import Literature.MathematicalPhysics.QuantumFieldTheory.Balaban1983to89.T4ShellMeasureFibre
import Literature.MathematicalPhysics.QuantumFieldTheory.Balaban1983to89.B14FlowStep

/-!
# N21 (NE7c) · AGE BOOKKEEPING on the live window for the dilation road's constants (lens Card 77 ∕ ROW W)

R134 seat pub-ymgap-dag-n21-d (g8), node N21 = NE7c (single-run shell-weight bound, NOT PRINTED in [Bałaban 1983–89],
NOT proved), lane K3⁷ `SpineGivenEndpointR13SepCoPH` (stmt-QuantumFields-20544, `--kind proof --supports … --as helper`).
Part 25 of the comparison series.  THIS FILE = LENS ROW W of `LENS-nearmiss.md` v26.0: §C of the lens's
`Sketch-nearmiss-g26.lean` VERBATIM — statements and proofs — re-homed in this namespace.  AUTHORSHIP OF THE
MATHEMATICS: planner seat `ym-lens-BalabanUVNodes-nearmiss` g26; this seat only files.

WHAT (lens Card 77).  Coupling-borne level constants are functions of the AGE `K − j`; on
`T4ShellMeasureLevels.LiveWindow` (`K ≤ j + N₁`) they are bounded by K-independent numbers ([III] = Bałaban CMP 119
(1988) (2.9), tree `B14FlowStep.FlowIneq29` BY NAME) — so part 17's `hd` (polynomial block dimension) is met with
`p = 0`: the header words of parts 16–17 should read «bounded on the live window by (2.9) from the renormalised
coupling», not «polynomial in j» (lens census nnnnnnnn — agreed).

HONEST FRAMING.  [folklore] arithmetic; 0 def, 0 sorry; nothing of Bałaban's asserted; NE7c NOT PRINTED ∕ NOT proved;
N21 NOT discharged; counts unmoved (typed 28∕28 · discharged 5∕27); count-neutral; one finite 𝕋⁴ at fixed ε —
nothing about ℝ⁴ ∕ OS ∕ mass gap ∕ Clay.
-/

open MeasureTheory Set
open scoped ENNReal
open Literature.MathematicalPhysics.QuantumFieldTheory.Balaban1983to89
open Literature.MathematicalPhysics.QuantumFieldTheory.Balaban1983to89.T4ShellMeasure

namespace Summit.QuantumFields.YangMills.Theorems.N21DilationAgeWindow

/-! ## §C  Age bookkeeping on the live window (Card 77) -/

/-- A level constant bounded by a MONOTONE function of the age `K − j` is bounded, on the live window `K ≤ j + N₁`,
by the `K`-independent number `f N₁`. [folklore] -/
theorem const_le_on_window {f : ℕ → ℝ} (hf : Monotone f) {K j N₁ : ℕ} (hK : K ≤ j + N₁) {D : ℝ}
    (hD : D ≤ f (K - j)) : D ≤ f N₁ :=
  hD.trans (hf (by omega))

/-- The (2.8)∕(2.9) third-member factor on the window: `(1 + β₀)²(K − j)^{β₀} ≤ (1 + β₀)² N₁^{β₀}`.
[cite: Balaban1988Convergent, (2.8)–(2.9) p.256] -/
theorem flow_factor_le_on_window {β₀ : ℝ} (hβ₀ : 0 ≤ β₀) {K j N₁ : ℕ} (hjK : j ≤ K) (hK : K ≤ j + N₁) :
    (1 + β₀) ^ 2 * ((K : ℝ) - j) ^ β₀ ≤ (1 + β₀) ^ 2 * (N₁ : ℝ) ^ β₀ := by
  have h0 : 0 ≤ (K : ℝ) - j := by rw [sub_nonneg]; exact_mod_cast hjK
  have h1 : (K : ℝ) - j ≤ N₁ := by
    have : (K : ℝ) ≤ (j : ℝ) + N₁ := by exact_mod_cast hK
    linarith
  exact mul_le_mul_of_nonneg_left (Real.rpow_le_rpow h0 h1 hβ₀) (by positivity)

/-- **REACH PROFILE ON THE WINDOW** from the typed (2.9) (`B14FlowStep.FlowIneq29`, second member): for `j < K`,
`K ≤ j + N₁`, `R_j ≤ L (1 + g_K² β′ N₁)^{β₀} R_K` — a number fixed by `(L, β′, β₀, N₁)` and the RENORMALISED data
`(g_K, R_K)`, independent of `K`; so block dimensions `d_j = (LM₂R_j)⁴` and every `p(g_j)`-borne level constant of
the dilation road (G16 `D = Q(d)∕(aθ)`, G21 `Λ`) are `K`-uniform on `T4ShellMeasureLevels.LiveWindow` — NOT
"polynomial in j": they are functions of the age. [cite: Balaban1988Convergent, (2.9) p.256] -/
theorem reach_le_on_window {R : ℕ → ℕ} {g : ℕ → ℝ} {L : ℕ} {β' β₀ : ℝ} {K : ℕ}
    (h29 : B14FlowStep.FlowIneq29 R g L β' β₀ K) (hβ' : 0 ≤ β') (hβ₀ : 0 ≤ β₀)
    {j N₁ : ℕ} (hjK : j < K) (hK : K ≤ j + N₁) :
    (R j : ℝ) ≤ L * (1 + (g K) ^ 2 * β' * N₁) ^ β₀ * R K := by
  obtain ⟨_, h2⟩ := h29 j K hjK le_rfl
  have hx : 0 ≤ (g K) ^ 2 * β' := by positivity
  have hKj : (K : ℝ) - j ≤ N₁ := by
    have : (K : ℝ) ≤ (j : ℝ) + N₁ := by exact_mod_cast hK
    linarith
  have hKj0 : 0 ≤ (K : ℝ) - j := by rw [sub_nonneg]; exact_mod_cast hjK.le
  have hbase : 0 ≤ 1 + (g K) ^ 2 * β' * ((K : ℝ) - j) := by
    have := mul_nonneg hx hKj0; linarith
  have hmono : 1 + (g K) ^ 2 * β' * ((K : ℝ) - j) ≤ 1 + (g K) ^ 2 * β' * N₁ := by
    have := mul_le_mul_of_nonneg_left hKj hx; linarith
  have h1 : (1 + (g K) ^ 2 * β' * ((K : ℝ) - j)) ^ β₀ ≤ (1 + (g K) ^ 2 * β' * N₁) ^ β₀ :=
    Real.rpow_le_rpow hbase hmono hβ₀
  calc (R j : ℝ) ≤ L * (1 + (g K) ^ 2 * β' * ((K : ℝ) - j)) ^ β₀ * R K := h2
    _ ≤ L * (1 + (g K) ^ 2 * β' * N₁) ^ β₀ * R K := by
        have hL : (0 : ℝ) ≤ L := by positivity
        have hR : (0 : ℝ) ≤ R K := by positivity
        exact mul_le_mul_of_nonneg_right (mul_le_mul_of_nonneg_left h1 hL) hR

/-- **LEDGER FORM**: an (M1) level constant `D K j ≤ f(K − j)` with `f` monotone becomes the `K`-INDEPENDENT
constant `f N₁` on the live window (`T4ShellMeasureFibre.slotAntiConcentration_mono`). [folklore] -/
theorem slotAntiConcentration_uniform_on_window {Ω : Type*} [MeasurableSpace Ω] {μ : Measure Ω}
    {u : Ω → ℝ} {θ ρ : ℝ} (hρ : 0 ≤ ρ) {f : ℕ → ℝ} (hf : Monotone f) {D : ℕ → ℕ → ℝ} {K j N₁ : ℕ}
    (hK : K ≤ j + N₁) (hD : D K j ≤ f (K - j)) (h : SlotAntiConcentration μ u θ ρ (D K j)) :
    SlotAntiConcentration μ u θ ρ (f N₁) :=
  T4ShellMeasureFibre.slotAntiConcentration_mono hρ (const_le_on_window hf hK hD) h

end Summit.QuantumFields.YangMills.Theorems.N21DilationAgeWindow
import Literature.NumberTheory.LFunctions.Zhang2022.RepairRplus
import Literature.NumberTheory.LFunctions.KMVMollifiedMomentForms
import Literature.NumberTheory.LFunctions.OnePieceMollifierCeiling
import Literature.NumberTheory.LFunctions.CentralValueFamilyForcedSplitTotal
import HarnessLib
import Literature.AlgebraicGeometry.CossartPiltant200819.PStepTrichotomy2008
import HarnessLib

/-!
# Cossart–Piltant 2008, Theorem 7.2: the coarse tower (clause T-c discharged)

Sequel of `BareTower2008.lean` and `PStepTrichotomy2008.lean`. The bare moves `BMove3` still
ask, at each wild step of degree `p`, EITHER for immediacy (`galoisP`, `inseparableP`: `himm`)
OR for `f = p ∨ e = p` (`primeUp`: `hef`) — clause **T-c** of the tower fact ("either
`e = p, f = 1` or `e = 1, f = p` or `e = f = 1`", HAL ms. p. 20). By the PROVED trichotomies
`trichotomy_of_isGalois` / `trichotomy_of_pthRoot` this case distinction is automatic, so the
coarse moves `CMove3` below carry NO `(e, f)`-hypothesis at the wild steps:

* `CMove3.galoisStep` — `L/K` Galois of degree `p = char k`, `W` the unique extension of `O`;
* `CMove3.inseparableStep` — `L = K(η)`, `ηᵖ ∈ K`, `[L : K] = p`, `k` imperfect.

PROVED here: `CMove3.toBReach3` (a coarse move is one bare move, chosen by the trichotomy),
`BMove3.toCMove3`, hence `coarseTowerExists2008_iff_bare : CoarseTowerExists2008 k ↔
BareTowerExists2008 k` and `coarseTowerExists2008_iff : CoarseTowerExists2008 k ↔
GaloisTowerExists2008 k`; and the assembled corollaries down to `LU3DiffFinite`.
What remains NAMED in `CoarseTowerExists2008` is exactly: the Krull climb to the inertia
field (T-a(ii)), the structure of `K^r/K^i` and of `Kˢ/K^r` as towers of prime / degree-`p`
Galois steps (T-b), uniqueness of the extension along the `p`-part (T-f, Galois half) and the
assembly (T-g). [cite: CossartPiltant2008, Thm 7.2 proof (HAL pp. 20–21)]
-/

namespace Literature.AlgebraicGeometry.CossartPiltant200819.CP2008

open Literature.AlgebraicGeometry.Resolution IsLocalRing
open scoped Pointwise IntermediateField

universe u

/-- The unique extension of `O` to a normal extension is stabilised by every automorphism.
[folklore] -/
theorem smul_eq_of_unique {K L : Type u} [Field K] [Field L] [Algebra K L]
    (W : ValuationSubring L) {O : ValuationSubring K} (hWO : W.comap (algebraMap K L) = O)
    (huniq : ∀ W' : ValuationSubring L, W'.comap (algebraMap K L) = O → W' = W)
    (σ : L ≃ₐ[K] L) : σ • W = W :=
  huniq (σ • W) (by rw [Resolution.ValuationSubring.comap_smul, hWO])

/-- **Coarse moves**: `BMove3` with the wild constructors `galoisP`/`inseparableP` (immediate
case) and the wild uses of `primeUp` (`f = p` or `e = p`) merged into the hypothesis-free
`galoisStep` / `inseparableStep`. [cite: CossartPiltant2008, Thm 7.2 proof (HAL pp. 20–21)] -/
inductive CMove3 (k : Type u) [Field k] : VState k → VState k → Prop
  | inertiaUp {K : Type u} [Field K] [Algebra k K] {L : Type u} [Field L] [Algebra K L]
      [Algebra k L] [IsScalarTower k K L] (hfin : FiniteDimensional K L) (hgal : IsGalois K L)
      (W : ValuationSubring L) (hkW : ∀ c : k, algebraMap k L c ∈ W) (K' : IntermediateField K L)
      (hK' : LeInertiaField K W K') :
      CMove3 k ⟨K, W.comap (algebraMap K L), forall_algebraMap_mem_comap hkW⟩
        ⟨K', W.comap (algebraMap K' L), forall_algebraMap_mem_comap_intermediateField hkW K'⟩
  | primeUp {K : Type u} [Field K] [Algebra k K] {L : Type u} [Field L] [Algebra K L]
      [Algebra k L] [IsScalarTower k K L] (hprime : (Module.finrank K L).Prime)
      (W : ValuationSubring L) (hkW : ∀ c : k, algebraMap k L c ∈ W)
      (hef : inertiaDegree K W = Module.finrank K L ∨ ramificationIndex K W = Module.finrank K L) :
      CMove3 k ⟨K, W.comap (algebraMap K L), forall_algebraMap_mem_comap hkW⟩ ⟨L, W, hkW⟩
  | galoisStep {K : Type u} [Field K] [Algebra k K] (O : ValuationSubring K)
      (hk : ∀ c : k, algebraMap k K c ∈ O) (p : ℕ) (hp : p.Prime) (hchar : CharP k p)
      {L : Type u} [Field L] [Algebra K L] [Algebra k L] [IsScalarTower k K L]
      (hfin : FiniteDimensional K L) (hgal : IsGalois K L) (hdeg : Module.finrank K L = p)
      (W : ValuationSubring L) (hkW : ∀ c : k, algebraMap k L c ∈ W)
      (hWO : W.comap (algebraMap K L) = O)
      (huniq : ∀ W' : ValuationSubring L, W'.comap (algebraMap K L) = O → W' = W) :
      CMove3 k ⟨K, O, hk⟩ ⟨L, W, hkW⟩
  | inseparableStep {K : Type u} [Field K] [Algebra k K] (O : ValuationSubring K)
      (hk : ∀ c : k, algebraMap k K c ∈ O) (p : ℕ) (hp : p.Prime) (hchar : CharP k p)
      (hkp : ¬ PerfectField k) {L : Type u} [Field L] [Algebra K L] [Algebra k L]
      [IsScalarTower k K L] (hfin : FiniteDimensional K L) (hdeg : Module.finrank K L = p)
      (η : L) (b₀ : K) (hη : η ^ p = algebraMap K L b₀) (hηtop : K⟮η⟯ = ⊤)
      (W : ValuationSubring L) (hkW : ∀ c : k, algebraMap k L c ∈ W)
      (hWO : W.comap (algebraMap K L) = O) :
      CMove3 k ⟨K, O, hk⟩ ⟨L, W, hkW⟩
  | ramificationDown {K : Type u} [Field K] [Algebra k K] {L : Type u} [Field L] [Algebra K L]
      [Algebra k L] [IsScalarTower k K L] (hfin : FiniteDimensional K L) (hgal : IsGalois K L)
      (W : ValuationSubring L) (hkW : ∀ c : k, algebraMap k L c ∈ W) (K' : IntermediateField K L)
      (hK' : LeRamificationField K W K') :
      CMove3 k ⟨K', W.comap (algebraMap K' L), forall_algebraMap_mem_comap_intermediateField hkW K'⟩
        ⟨K, W.comap (algebraMap K L), forall_algebraMap_mem_comap hkW⟩
  | iso {K₁ K₂ : Type u} [Field K₁] [Algebra k K₁] [Field K₂] [Algebra k K₂] (e : K₁ ≃ₐ[k] K₂)
      (O : ValuationSubring K₂) (hk : ∀ c : k, algebraMap k K₂ c ∈ O) :
      CMove3 k ⟨K₁, O.comap (e : K₁ →+* K₂), forall_algebraMap_mem_comap_algEquiv e hk⟩ ⟨K₂, O, hk⟩

/-- **Finitely many coarse steps.** [folklore] -/
def CReach3 (k : Type u) [Field k] : VState k → VState k → Prop :=
  Relation.ReflTransGen (CMove3 k)

/-- Every bare move is a coarse move (forget `himm`). [folklore] -/
theorem BMove3.toCMove3 {k : Type u} [Field k] {s t : VState k} (h : BMove3 k s t) :
    CMove3 k s t := by
  cases h with
  | inertiaUp hfin hgal W hkW K' hK' => exact CMove3.inertiaUp hfin hgal W hkW K' hK'
  | primeUp hprime W hkW hef => exact CMove3.primeUp hprime W hkW hef
  | galoisP O hk p hp hchar hfin hgal hdeg W hkW hWO huniq himm =>
    exact CMove3.galoisStep O hk p hp hchar hfin hgal hdeg W hkW hWO huniq
  | inseparableP O hk p hp hchar hkp hfin hdeg η b₀ hη hηtop W hkW hWO himm =>
    exact CMove3.inseparableStep O hk p hp hchar hkp hfin hdeg η b₀ hη hηtop W hkW hWO
  | ramificationDown hfin hgal W hkW K' hK' => exact CMove3.ramificationDown hfin hgal W hkW K' hK'
  | iso e O hk => exact CMove3.iso e O hk

/-- **A coarse move is a bare move** — PROVED (clause T-c): at a wild step the trichotomy
`trichotomy_of_isGalois` / `trichotomy_of_pthRoot` decides between the immediate constructor
and `primeUp`. [cite: CossartPiltant2008, Thm 7.2 proof (HAL p. 20)] -/
theorem CMove3.toBReach3 {k : Type u} [Field k] {s t : VState k} (h : CMove3 k s t) :
    BReach3 k s t := by
  cases h with
  | inertiaUp hfin hgal W hkW K' hK' =>
    exact Relation.ReflTransGen.single (BMove3.inertiaUp hfin hgal W hkW K' hK')
  | primeUp hprime W hkW hef => exact Relation.ReflTransGen.single (BMove3.primeUp hprime W hkW hef)
  | @galoisStep K _ _ O hk p hp hchar L _ _ _ _ hfin hgal hdeg W hkW hWO huniq =>
    haveI := hfin
    haveI := hgal
    haveI : Fact p.Prime := ⟨hp⟩
    haveI : CharP K p := by
      haveI := hchar
      exact charP_of_injective_algebraMap (algebraMap k K).injective p
    have hW : ∀ σ : L ≃ₐ[K] L, σ • W = W := smul_eq_of_unique W hWO huniq
    rcases trichotomy_of_isGalois hdeg W hW with himm | hef
    · exact Relation.ReflTransGen.single
        (BMove3.galoisP O hk p hp hchar hfin hgal hdeg W hkW hWO huniq himm)
    · subst hWO
      exact Relation.ReflTransGen.single (BMove3.primeUp (hdeg ▸ hp) W hkW hef)
  | @inseparableStep K _ _ O hk p hp hchar hkp L _ _ _ _ hfin hdeg η b₀ hη hηtop W hkW hWO =>
    haveI := hfin
    haveI : Fact p.Prime := ⟨hp⟩
    haveI : CharP K p := by
      haveI := hchar
      exact charP_of_injective_algebraMap (algebraMap k K).injective p
    rcases trichotomy_of_pthRoot hdeg hη hηtop W with himm | hef
    · exact Relation.ReflTransGen.single
        (BMove3.inseparableP O hk p hp hchar hkp hfin hdeg η b₀ hη hηtop W hkW hWO himm)
    · subst hWO
      exact Relation.ReflTransGen.single (BMove3.primeUp (hdeg ▸ hp) W hkW hef)
  | ramificationDown hfin hgal W hkW K' hK' =>
    exact Relation.ReflTransGen.single (BMove3.ramificationDown hfin hgal W hkW K' hK')
  | iso e O hk => exact Relation.ReflTransGen.single (BMove3.iso e O hk)

/-- Chains: coarse to bare. [folklore] -/
theorem CReach3.toBReach3 {k : Type u} [Field k] {s t : VState k} (h : CReach3 k s t) :
    BReach3 k s t := by
  induction h with
  | refl => exact Relation.ReflTransGen.refl
  | tail _ hm ih => exact ih.trans hm.toBReach3

/-- Chains: bare to coarse. [folklore] -/
theorem BReach3.toCReach3 {k : Type u} [Field k] {s t : VState k} (h : BReach3 k s t) :
    CReach3 k s t := by
  induction h with
  | refl => exact Relation.ReflTransGen.refl
  | tail _ hm ih => exact Relation.ReflTransGen.tail ih hm.toCMove3

/-- A coarse chain from an admissible stage is a `GMove3`-chain. [folklore] -/
theorem CReach3.toGReach3 {k : Type u} [Field k] {s t : VState k} (h : CReach3 k s t)
    (hs : s.Adm) : GReach3 k s t :=
  (h.toBReach3.adm_and_toGReach3 hs).2

/-! ### The coarse tower fact -/

/-- **The tower of the proof of Thm 7.2 exists, coarse** (Cossart–Piltant 2008, HAL pp. 20–21)
— NAMED FACT, `BareTowerExists2008` with clause T-c (the `(e, f)`-trichotomy at the wild steps)
removed as well: the stage `(K, V)` is reached from `(k(x), V ∩ k(x))` by finitely many COARSE
moves `CMove3` (climb inside the inertia field; prime-degree steps with `f` or `e` equal to the
degree; Galois steps of degree `p` along which the valuation extends uniquely; simple purely
inseparable steps of degree `p`; descents from below the ramification field; isomorphisms).
[cite: CossartPiltant2008, Thm 7.2 proof (HAL pp. 20–21)] -/
def CoarseTowerExists2008 (k : Type u) [Field k] : Prop :=
  ∀ (p : ℕ), p.Prime → CharP k p →
  ∀ (K : Type u) [Field K] [Algebra k K], (⊤ : IntermediateField k K).FG → Algebra.trdeg k K = 3 →
  ∀ (O : ValuationSubring K) (hk : ∀ c : k, algebraMap k K c ∈ O), Nonempty O.valuation.RankOne →
    residueTrdeg k O hk = 0 →
  ∀ (x : Fin 3 → K), IsTranscendenceBasis k x →
    (PerfectField k → Algebra.IsSeparable (IntermediateField.adjoin k (Set.range x)) K) →
    CReach3 k (baseStage x O hk) ⟨K, O, hk⟩

/-- **Coarse ↔ bare.** [folklore] -/
theorem coarseTowerExists2008_iff_bare {k : Type u} [Field k] :
    CoarseTowerExists2008 k ↔ BareTowerExists2008 k :=
  ⟨fun hC p hp hchar K _ _ hfg h3 O hk h1 halg x hx hsep =>
      (hC p hp hchar K hfg h3 O hk h1 halg x hx hsep).toBReach3,
    fun hB p hp hchar K _ _ hfg h3 O hk h1 halg x hx hsep =>
      (hB p hp hchar K hfg h3 O hk h1 halg x hx hsep).toCReach3⟩

/-- **Coarse ↔ `GaloisTowerExists2008`.** [folklore] -/
theorem coarseTowerExists2008_iff {k : Type u} [Field k] :
    CoarseTowerExists2008 k ↔ GaloisTowerExists2008 k :=
  coarseTowerExists2008_iff_bare.trans bareTowerExists2008_iff

/-- **`TowerExists2008` from the coarse tower** — PROVED.
[cite: CossartPiltant2008, Thm 7.2 proof (HAL pp. 20–21)] -/
theorem towerExists2008_of_coarseTower {k : Type u} [Field k] (hC : CoarseTowerExists2008 k) :
    TowerExists2008 k :=
  towerExists2008_of_bareTower (coarseTowerExists2008_iff_bare.mp hC)

/-- **Theorem 7.2 from its leaves, with the coarse tower** — PROVED.
[cite: CossartPiltant2008, Thm 7.2 (HAL pp. 19–21)] -/
theorem reductionToArtinSchreier_of_coarseTower (h63 : ClimbToInertiaField.{u})
    (h83 : PrimeDegreeAscent.{u}) (h95 : DescentBelowRamificationField.{u})
    (hC : ∀ (k : Type u) [Field k], CoarseTowerExists2008 k) : ReductionToArtinSchreier.{u} :=
  reductionToArtinSchreier_of_bareTower h63 h83 h95
    fun k _ => coarseTowerExists2008_iff_bare.mp (hC k)

/-- **`LU3DiffFinite` from its leaves, with the coarse tower** — PROVED: Prop 5.1, Cor 6.3,
Prop 8.3, Prop 9.5, `CoarseTowerExists2008` and [CP2]'s Main theorem.
[cite: CossartPiltant2008, Thm 2.1 proof (HAL pp. 3–4, 16, 19–21)] -/
theorem lu3DiffFinite_of_coarseTower (p51 : RankReduction.{u}) (h63 : ClimbToInertiaField.{u})
    (h83 : PrimeDegreeAscent.{u}) (h95 : DescentBelowRamificationField.{u})
    (hC : ∀ (k : Type u) [Field k], CoarseTowerExists2008 k) (cp2 : CossartPiltant2009Main.{u}) :
    LU3DiffFinite.{u} :=
  lu3DiffFinite_of_bareTower p51 h63 h83 h95 (fun k _ => coarseTowerExists2008_iff_bare.mp (hC k)) cp2

end Literature.AlgebraicGeometry.CossartPiltant200819.CP2008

_Task goal_. Lines in the material above that include the string "leaves" should be listed.

_Result of the task_.
/-- **Theorem 7.2 from its leaves, with the coarse tower** — PROVED.
/-- **`LU3DiffFinite` from its leaves, with the coarse tower** — PROVED: Prop 5.1, Cor 6.3,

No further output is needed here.